By analytical, I presume that you mean explicit, or in close form. The known case so far is when $A$ and $B$ can be diagonalized in the same basis. Notice that the case where some eigenvalues come as complex conjugate pairs is subtle.

To see the importance of the condition $[A,B]=0_n$, let us make the Fourier transform of your equation: $$\partial_t\hat f=(B-i\xi A)\hat f(t,\xi).$$ Even if you can compute the exponential of $t(B-i\xi A)$ (unlikely), it will be a complicated function of $\xi$, whose backward Fourier transform is not explicit at all.

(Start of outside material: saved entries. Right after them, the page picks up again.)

import Mathlib
import Literature.NumberTheory.DiophantineGeometry.NoncriticalBelyiGenusZero
import Literature.NumberTheory.DiophantineGeometry.NoncriticalBelyiSubst

/-!
# Noncritical Belyi maps on `ℙ¹_ℚ` protecting `∞` AND a prescribed finite Galois-stable set

[NCBelyi] Thm. 2.5 [cite: MochizukiNCBelyi2004] for `X = ℙ¹_ℚ` with a general finite protected set
`T = {∞} ∪ {roots of G}` (`G ∈ ℚ[x]` nonzero; we pass to its radical), i.e. Scherr–Zieve
[cite: ScherrZieve2014] Thm. 1 for `C = ℙ¹` (minus the "ramified at `S`" refinement): compose the
`∞`-protecting Belyi pair of `NoncriticalBelyiGenusZero.lean` with the rational map

  `g(x) = x + G'(x)/G(x) = U/V`,  `U = x·G + G'`, `V = G` (`G` replaced by its monic radical),

which has SIMPLE poles exactly at the roots of `G`, is unramified there and at `∞`, and fixes `∞`
(Scherr–Zieve Prop. 4 made explicit in genus `0`; suggested in this form by seat w5-d077 of the cell
abc-iut).  The cusp-destined set is `A' = g(A) ∪ g(critical points of g)`, and the composite in the
`(p, q)` format is the homogenised substitution of `NoncriticalBelyiSubst.lean`.

Result `NoncriticalBelyi.exists_belyi_noncritical_protect`: for a finite set `A` of algebraic
numbers and a nonzero `G ∈ ℚ[x]` with no root in `A`, a coprime Belyi pair `(p, q)` over `ℚ` of
degree `n ≥ 1` with `β(A) ⊆ {0,1,∞}`, `β(∞) ∉ {0,1,∞}` unramified, `β(γ) ∉ {0,1,∞}` and `β`
unramified at every root `γ` of `G` (in any field over `ℚ` for the values), and `#β⁻¹{0,1,∞} = n + 2`.
No definitions, no named facts.
-/

namespace Literature.NumberTheory.DiophantineGeometry

open Polynomial Finset

namespace NoncriticalBelyi

/-- Polynomial expressions in an algebraic number are algebraic. [folklore] -/
private theorem isAlgebraic_aeval {z : ℂ} (hz : IsAlgebraic ℚ z) (F : ℚ[X]) :
    IsAlgebraic ℚ (aeval z F) :=
  (IsIntegral.of_mem_of_fg _ hz.isIntegral.fg_adjoin_singleton _
    (aeval_mem_adjoin_singleton _ _)).isAlgebraic

/-- **Noncritical Belyi map on `ℙ¹_ℚ` protecting `∞` and the roots of a nonzero `G ∈ ℚ[x]`.**
See the module docstring. [cite: MochizukiNCBelyi2004, Thm 2.5] -/
theorem exists_belyi_noncritical_protect (A : Finset ℂ) (hA : ∀ a ∈ A, IsAlgebraic ℚ a)
    (G : ℚ[X]) (hG : G ≠ 0) (hGA : ∀ a ∈ A, aeval a G ≠ 0) :
    ∃ (p q : ℚ[X]) (n : ℕ), 0 < n ∧ p.natDegree = n ∧ q.natDegree = n ∧ (p - q).natDegree = n ∧
      p.coeff (n - 1) * q.coeff n ≠ p.coeff n * q.coeff (n - 1) ∧ IsCoprime p q ∧
      (∀ z : ℂ, aeval z q ≠ 0 → aeval z (derivative p * q - p * derivative q) = 0 →
        aeval z p = 0 ∨ aeval z p = aeval z q) ∧
      (∀ a ∈ A, aeval a (p * q * (p - q)) = 0) ∧
      (∀ {K : Type} [Field K] [Algebra ℚ K] (γ : K), aeval γ G = 0 →
        aeval γ p ≠ 0 ∧ aeval γ q ≠ 0 ∧ aeval γ p ≠ aeval γ q) ∧
      (∀ γ : ℂ, aeval γ G = 0 → aeval γ (derivative p * q - p * derivative q) ≠ 0) ∧
      ((p * q * (p - q)).map (algebraMap ℚ ℂ)).roots.toFinset.card = n + 2 := by
  classical
  -- pass to the radical `G₁` of `G`: separable, with the same roots in every field over `ℚ`
  set G₁ : ℚ[X] := UniqueFactorizationMonoid.radical G with hG₁
  have hG0 : G₁ ≠ 0 := UniqueFactorizationMonoid.radical_ne_zero
  have hG₁sep : G₁.Separable :=
    PerfectField.separable_iff_squarefree.2 UniqueFactorizationMonoid.squarefree_radical
  have hG₁root : ∀ {K : Type} [Field K] [Algebra ℚ K] (x : K), aeval x G₁ = 0 ↔ aeval x G = 0 := by
    intro K _ _ x
    constructor
    · intro hx
      obtain ⟨h, hh⟩ := (UniqueFactorizationMonoid.radical_dvd_self : G₁ ∣ G)
      rw [hh, map_mul, hx, zero_mul]
    · intro hx
      obtain ⟨m, h, hh⟩ := UniqueFactorizationMonoid.exists_dvd_radical_self_pow hG
      have h0 : aeval x G₁ ^ m = 0 := by rw [← map_pow, hG₁, hh, map_mul, hx, zero_mul]
      exact eq_zero_of_pow_eq_zero h0
  -- the monic normalisation `V` of `G₁` and `U = X·V + V'`
  set V : ℚ[X] := G₁ * C (G₁.leadingCoeff)⁻¹ with hV
  have hVm : V.Monic := monic_mul_leadingCoeff_inv hG0
  have hVsep : V.Separable := hG₁sep.mul_unit (isUnit_C.2 (isUnit_iff_ne_zero.2
    (inv_ne_zero (leadingCoeff_ne_zero.2 hG0))))
  have hVroot : ∀ {K : Type} [Field K] [Algebra ℚ K] (x : K), aeval x V = 0 ↔ aeval x G = 0 := by
    intro K _ _ x
    rw [hV, map_mul, aeval_C, mul_eq_zero, map_eq_zero_iff _ (algebraMap ℚ K).injective,
      inv_eq_zero, leadingCoeff_eq_zero, or_iff_left hG0, hG₁root]
  have hVrootC : ∀ x : ℂ, aeval x V = 0 ↔ aeval x G = 0 := fun x => hVroot x
  set k : ℕ := V.natDegree with hk
  set U : ℚ[X] := X * V + derivative V with hU
  have hXV : (X * V).Monic := monic_X.mul hVm
  have hXVdeg : (X * V).natDegree = k + 1 := by
    rw [monic_X.natDegree_mul hVm, natDegree_X, hk]; ring
  have hUm : U.Monic := by
    refine Monic.add_of_left hXV (degree_lt_degree ?_)
    rw [hXVdeg]
    exact Nat.lt_succ_of_le ((natDegree_derivative_le V).trans (Nat.sub_le _ _))
  have hUdeg : U.natDegree = k + 1 := by
    rw [hU, natDegree_add_eq_left_of_natDegree_lt, hXVdeg]
    rw [hXVdeg]
    exact Nat.lt_succ_of_le ((natDegree_derivative_le V).trans (Nat.sub_le _ _))
  -- `U(γ) = V'(γ) ≠ 0` at the roots of `V` (separability), in any field
  have hUroot : ∀ {K : Type} [Field K] [Algebra ℚ K] (x : K), aeval x V = 0 → aeval x U ≠ 0 := by
    intro K _ _ x hx
    rw [hU, map_add, map_mul, aeval_X, hx, mul_zero, zero_add]
    exact hVsep.aeval_derivative_ne_zero hx
  -- the Wronskian of `g = U/V` is a nonzero polynomial
  set Wg : ℚ[X] := derivative U * V - U * derivative V with hWg
  have hWg0 : Wg ≠ 0 := by
    -- its coefficient in degree `2k` is `1`
    intro h0
    have hcoeff : Wg.coeff (k + k) = 1 := by
      have h1 : Wg = V * V + (derivative (derivative V) * V - derivative V * derivative V) := by
        rw [hWg, hU]; simp only [derivative_add, derivative_mul, derivative_X, one_mul]; ring
      rw [h1, coeff_add, coeff_mul_add_eq_of_natDegree_le le_rfl le_rfl, ← hk, hVm.coeff_natDegree,
        mul_one, add_eq_left]
      rcases Nat.eq_zero_or_pos k with hk0 | hkpos
      · have hc0 : V.coeff 0 = 1 := by
          have := hVm.coeff_natDegree; rwa [← hk, hk0] at this
        have hVdeg0 : V.natDegree = 0 := by rw [← hk0, hk]
        have hVc : V = 1 := by
          rw [eq_C_of_natDegree_eq_zero hVdeg0, hc0, map_one]
        simp [hVc]
      · apply coeff_eq_zero_of_natDegree_lt
        refine lt_of_le_of_lt (natDegree_sub_le _ _) (max_lt ?_ ?_)
        · refine lt_of_le_of_lt natDegree_mul_le ?_
          have := natDegree_derivative_le (derivative V)
          have := natDegree_derivative_le V
          omega
        · refine lt_of_le_of_lt natDegree_mul_le ?_
          have := natDegree_derivative_le V
          omega
    rw [h0, coeff_zero] at hcoeff
    exact zero_ne_one hcoeff
  -- the new cusp-destined finite set `A' = g(A) ∪ g(critical points of g)`
  have hWgC : Wg.map (algebraMap ℚ ℂ) ≠ 0 :=
    (Polynomial.map_ne_zero_iff (algebraMap ℚ ℂ).injective).2 hWg0
  set CP : Finset ℂ := (Wg.map (algebraMap ℚ ℂ)).roots.toFinset with hCP
  set g : ℂ → ℂ := fun x => aeval x U / aeval x V with hg
  set A' : Finset ℂ := (A ∪ CP).image g with hA'
  have hA'alg : ∀ y ∈ A', IsAlgebraic ℚ y := by
    intro y hy
    obtain ⟨x, hx, rfl⟩ := mem_image.1 hy
    have hxalg : IsAlgebraic ℚ x := by
      rcases mem_union.1 hx with hx | hx
      · exact hA x hx
      · rw [hCP, Multiset.mem_toFinset, mem_roots hWgC, IsRoot.def, eval_map_algebraMap] at hx
        exact ⟨Wg, hWg0, hx⟩
    rw [hg]; dsimp only; rw [div_eq_mul_inv]
    exact ((isAlgebraic_aeval hxalg U).isIntegral.mul
      (isAlgebraic_aeval hxalg V).inv.isIntegral).isAlgebraic
  -- the `∞`-protecting Belyi pair for `A'`
  obtain ⟨P, Q, n, hn, hPn, hQn, hPQn, hunr, hcop, hcrit, hval, -⟩ :=
    exists_belyi_noncritical_infty_card A' hA'alg
  have hPc : P.coeff n ≠ 0 := by
    rw [← hPn, coeff_natDegree]; exact leadingCoeff_ne_zero.2 (by rintro rfl; simp at hPn; omega)
  have hQc : Q.coeff n ≠ 0 := by
    rw [← hQn, coeff_natDegree]; exact leadingCoeff_ne_zero.2 (by rintro rfl; simp at hQn; omega)
  have hPQc : P.coeff n ≠ Q.coeff n := by
    intro h
    have h0 : (P - Q).coeff n = 0 := by rw [coeff_sub, h, sub_self]
    rw [← hPQn, coeff_natDegree, leadingCoeff_eq_zero] at h0
    rw [h0, natDegree_zero] at hPQn; omega
  -- the composite pair
  set HP : ℚ[X] := ∑ j ∈ range (n + 1), C (P.coeff j) * U ^ j * V ^ (n - j) with hHP
  set HQ : ℚ[X] := ∑ j ∈ range (n + 1), C (Q.coeff j) * U ^ j * V ^ (n - j) with hHQ
  have hHPQ : HP - HQ = ∑ j ∈ range (n + 1), C ((P - Q).coeff j) * U ^ j * V ^ (n - j) := by
    rw [hHP, hHQ, ← sum_sub_distrib]
    refine sum_congr rfl fun j _ => ?_
    rw [coeff_sub, map_sub]; ring
  set N : ℕ := n * (k + 1) with hN
  have hNpos : 0 < N := Nat.mul_pos hn (Nat.succ_pos k)
  have hHPtop : HP.coeff N = P.coeff n := homSubst₂_coeff_top P n U V hUm hUdeg hVm rfl
  have hHQtop : HQ.coeff N = Q.coeff n := homSubst₂_coeff_top Q n U V hUm hUdeg hVm rfl
  have hHPdeg : HP.natDegree = N :=
    natDegree_eq_of_le_of_coeff_ne_zero (homSubst₂_natDegree_le P n U V hUm hUdeg hVm rfl)
      (by rw [hHPtop]; exact hPc)
  have hHQdeg : HQ.natDegree = N :=
    natDegree_eq_of_le_of_coeff_ne_zero (homSubst₂_natDegree_le Q n U V hUm hUdeg hVm rfl)
      (by rw [hHQtop]; exact hQc)
  have hHPQdeg : (HP - HQ).natDegree = N := by
    rw [hHPQ]
    exact natDegree_eq_of_le_of_coeff_ne_zero
      (homSubst₂_natDegree_le (P - Q) n U V hUm hUdeg hVm rfl)
      (by rw [homSubst₂_coeff_top (P - Q) n U V hUm hUdeg hVm rfl, coeff_sub]
          exact sub_ne_zero.2 hPQc)
  -- evaluation facts
  have hroot_eval : ∀ {K : Type} [Field K] [Algebra ℚ K] (x : K), aeval x V = 0 →
      aeval x HP = algebraMap ℚ K (P.coeff n) * aeval x U ^ n ∧
        aeval x HQ = algebraMap ℚ K (Q.coeff n) * aeval x U ^ n := fun x hx =>
    ⟨aeval_homSubst₂_of_root P n U V x hx, aeval_homSubst₂_of_root Q n U V x hx⟩
  have hoff_eval : ∀ x : ℂ, aeval x V ≠ 0 →
      aeval x HP = aeval x V ^ n * aeval (g x) P ∧ aeval x HQ = aeval x V ^ n * aeval (g x) Q :=
    fun x hx => ⟨aeval_homSubst₂ P n U V hPn.le x hx, aeval_homSubst₂ Q n U V hQn.le x hx⟩
  -- the protected roots, field-free
  have hprot : ∀ {K : Type} [Field K] [Algebra ℚ K] (γ : K), aeval γ G = 0 →
      aeval γ HP ≠ 0 ∧ aeval γ HQ ≠ 0 ∧ aeval γ HP ≠ aeval γ HQ := by
    intro K _ _ γ hγ
    have hVγ : aeval γ V = 0 := (hVroot γ).2 hγ
    have hUγ : aeval γ U ^ n ≠ 0 := pow_ne_zero _ (hUroot γ hVγ)
    obtain ⟨h1, h2⟩ := hroot_eval γ hVγ
    have hinjK := (algebraMap ℚ K).injective
    rw [h1, h2]
    refine ⟨mul_ne_zero ((map_ne_zero_iff _ hinjK).2 hPc) hUγ,
      mul_ne_zero ((map_ne_zero_iff _ hinjK).2 hQc) hUγ, fun h => hPQc (hinjK ?_)⟩
    exact mul_right_cancel₀ hUγ h
  -- non-ramification at the poles of `g`
  have hpoleW : ∀ γ : ℂ, aeval γ G = 0 → aeval γ (derivative HP * HQ - HP * derivative HQ) ≠ 0 := by
    intro γ hγ
    have hVγ : aeval γ V = 0 := (hVrootC γ).2 hγ
    exact wronskian_homSubst₂_ne_zero_of_pole n U V P Q hPn.le hQn.le hn hQc hunr γ hVγ
      (hVsep.aeval_derivative_ne_zero hVγ) (hUroot γ hVγ)
  -- values on `A'` translate to values of `(HP, HQ)`
  have hA'val : ∀ x : ℂ, x ∈ A ∪ CP → aeval x V ≠ 0 →
      aeval x HP = 0 ∨ aeval x HQ = 0 ∨ aeval x HP = aeval x HQ := by
    intro x hx hVx
    have hgx : g x ∈ A' := mem_image.2 ⟨x, hx, rfl⟩
    have h := hval (g x) hgx
    obtain ⟨h1, h2⟩ := hoff_eval x hVx
    rw [map_mul, map_mul, map_sub, mul_eq_zero, mul_eq_zero, sub_eq_zero] at h
    rw [h1, h2]
    rcases h with (h | h) | h
    · exact Or.inl (by rw [h, mul_zero])
    · exact Or.inr (Or.inl (by rw [h, mul_zero]))
    · exact Or.inr (Or.inr (by rw [h]))
  have hbel : ∀ z : ℂ, aeval z HQ ≠ 0 → aeval z (derivative HP * HQ - HP * derivative HQ) = 0 →
      aeval z HP = 0 ∨ aeval z HP = aeval z HQ := by
    intro z hqz hWz
    by_cases hVz : aeval z V = 0
    · exact absurd hWz (hpoleW z ((hVrootC z).1 hVz))
    · rcases wronskian_homSubst₂_eq_zero n U V P Q hPn.le hQn.le z hVz hqz hWz with h | h
      · -- `z` is a critical point of `g`
        have hzCP : z ∈ CP := by
          rw [hCP, Multiset.mem_toFinset, mem_roots hWgC, IsRoot.def, eval_map_algebraMap]; exact h
        rcases hA'val z (mem_union.2 (Or.inr hzCP)) hVz with h1 | h1 | h1
        · exact Or.inl h1
        · exact absurd h1 hqz
        · exact Or.inr h1
      · -- `g z` is a critical point of `P/Q`
        obtain ⟨h1, h2⟩ := hoff_eval z hVz
        have hQg : aeval (g z) Q ≠ 0 := fun h0 => hqz (by rw [h2, h0, mul_zero])
        rcases hcrit (g z) hQg h with h3 | h3
        · left; rw [h1, h3, mul_zero]
        · right; rw [h1, h2, h3]
  have hcopH : IsCoprime HP HQ := by
    rw [Polynomial.isCoprime_iff_aeval_ne_zero_of_isAlgClosed ℚ ℂ]
    intro z
    by_cases hVz : aeval z V = 0
    · exact Or.inl (hprot z ((hVrootC z).1 hVz)).1
    · obtain ⟨h1, h2⟩ := hoff_eval z hVz
      have hVn : aeval z V ^ n ≠ 0 := pow_ne_zero _ hVz
      rcases (Polynomial.isCoprime_iff_aeval_ne_zero_of_isAlgClosed ℚ ℂ P Q).1 hcop (g z) with h | h
      · exact Or.inl (by rw [h1]; exact mul_ne_zero hVn h)
      · exact Or.inr (by rw [h2]; exact mul_ne_zero hVn h)
  have hunrH : HP.coeff (N - 1) * HQ.coeff N ≠ HP.coeff N * HQ.coeff (N - 1) := by
    rw [hHPtop, hHQtop, homSubst₂_coeff_pred P n U V hUm hUdeg hVm rfl hn,
      homSubst₂_coeff_pred Q n U V hUm hUdeg hVm rfl hn]
    intro h; apply hunr; linear_combination h
  refine ⟨HP, HQ, N, hNpos, hHPdeg, hHQdeg, hHPQdeg, hunrH, hcopH, hbel, ?_, hprot, hpoleW,
    card_cusp_preimages HP HQ N hNpos hHPdeg hHQdeg hHPQdeg hunrH hcopH hbel⟩
  -- `A ↦ {0, 1, ∞}`
  intro a ha
  have hVa : aeval a V ≠ 0 := fun h => hGA a ha ((hVrootC a).1 h)
  rw [map_mul, map_mul, map_sub]
  rcases hA'val a (mem_union.2 (Or.inl ha)) hVa with h | h | h
  · rw [h, zero_mul, zero_mul]
  · rw [h, mul_zero, zero_mul]
  · rw [h, sub_self, mul_zero]

end NoncriticalBelyi

end Literature.NumberTheory.DiophantineGeometry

When $A$ and $B$ commutte, we have $$\exp t(B-i\xi A)=e^{tB}e^{it\xi A},$$ and this explains that everything works well in this case. A less obvious good situation is when the commutator $[A,B]$ is a linear combination of $A$ and $B$. This argument was used (in an infinite dimensional setting) to compute explicitly the solution of the Cauchy problem for the harmonic oscillator: $$\partial_tu-\Delta u+|x|^2u=0.$$

If you accept a less explicit formula, and if you assume that $A$ is diagonalisable with real eigenvalues (we say that the operator $\partial_t+A\partial_x$ is hyperbolic), then the Cauchy problem is well posed. You can construct the solution by using the Laplace transorm in time and Fourier transform in space. You obtain an integral formula involving the inverses $(B-i\xi A)^{-1}$.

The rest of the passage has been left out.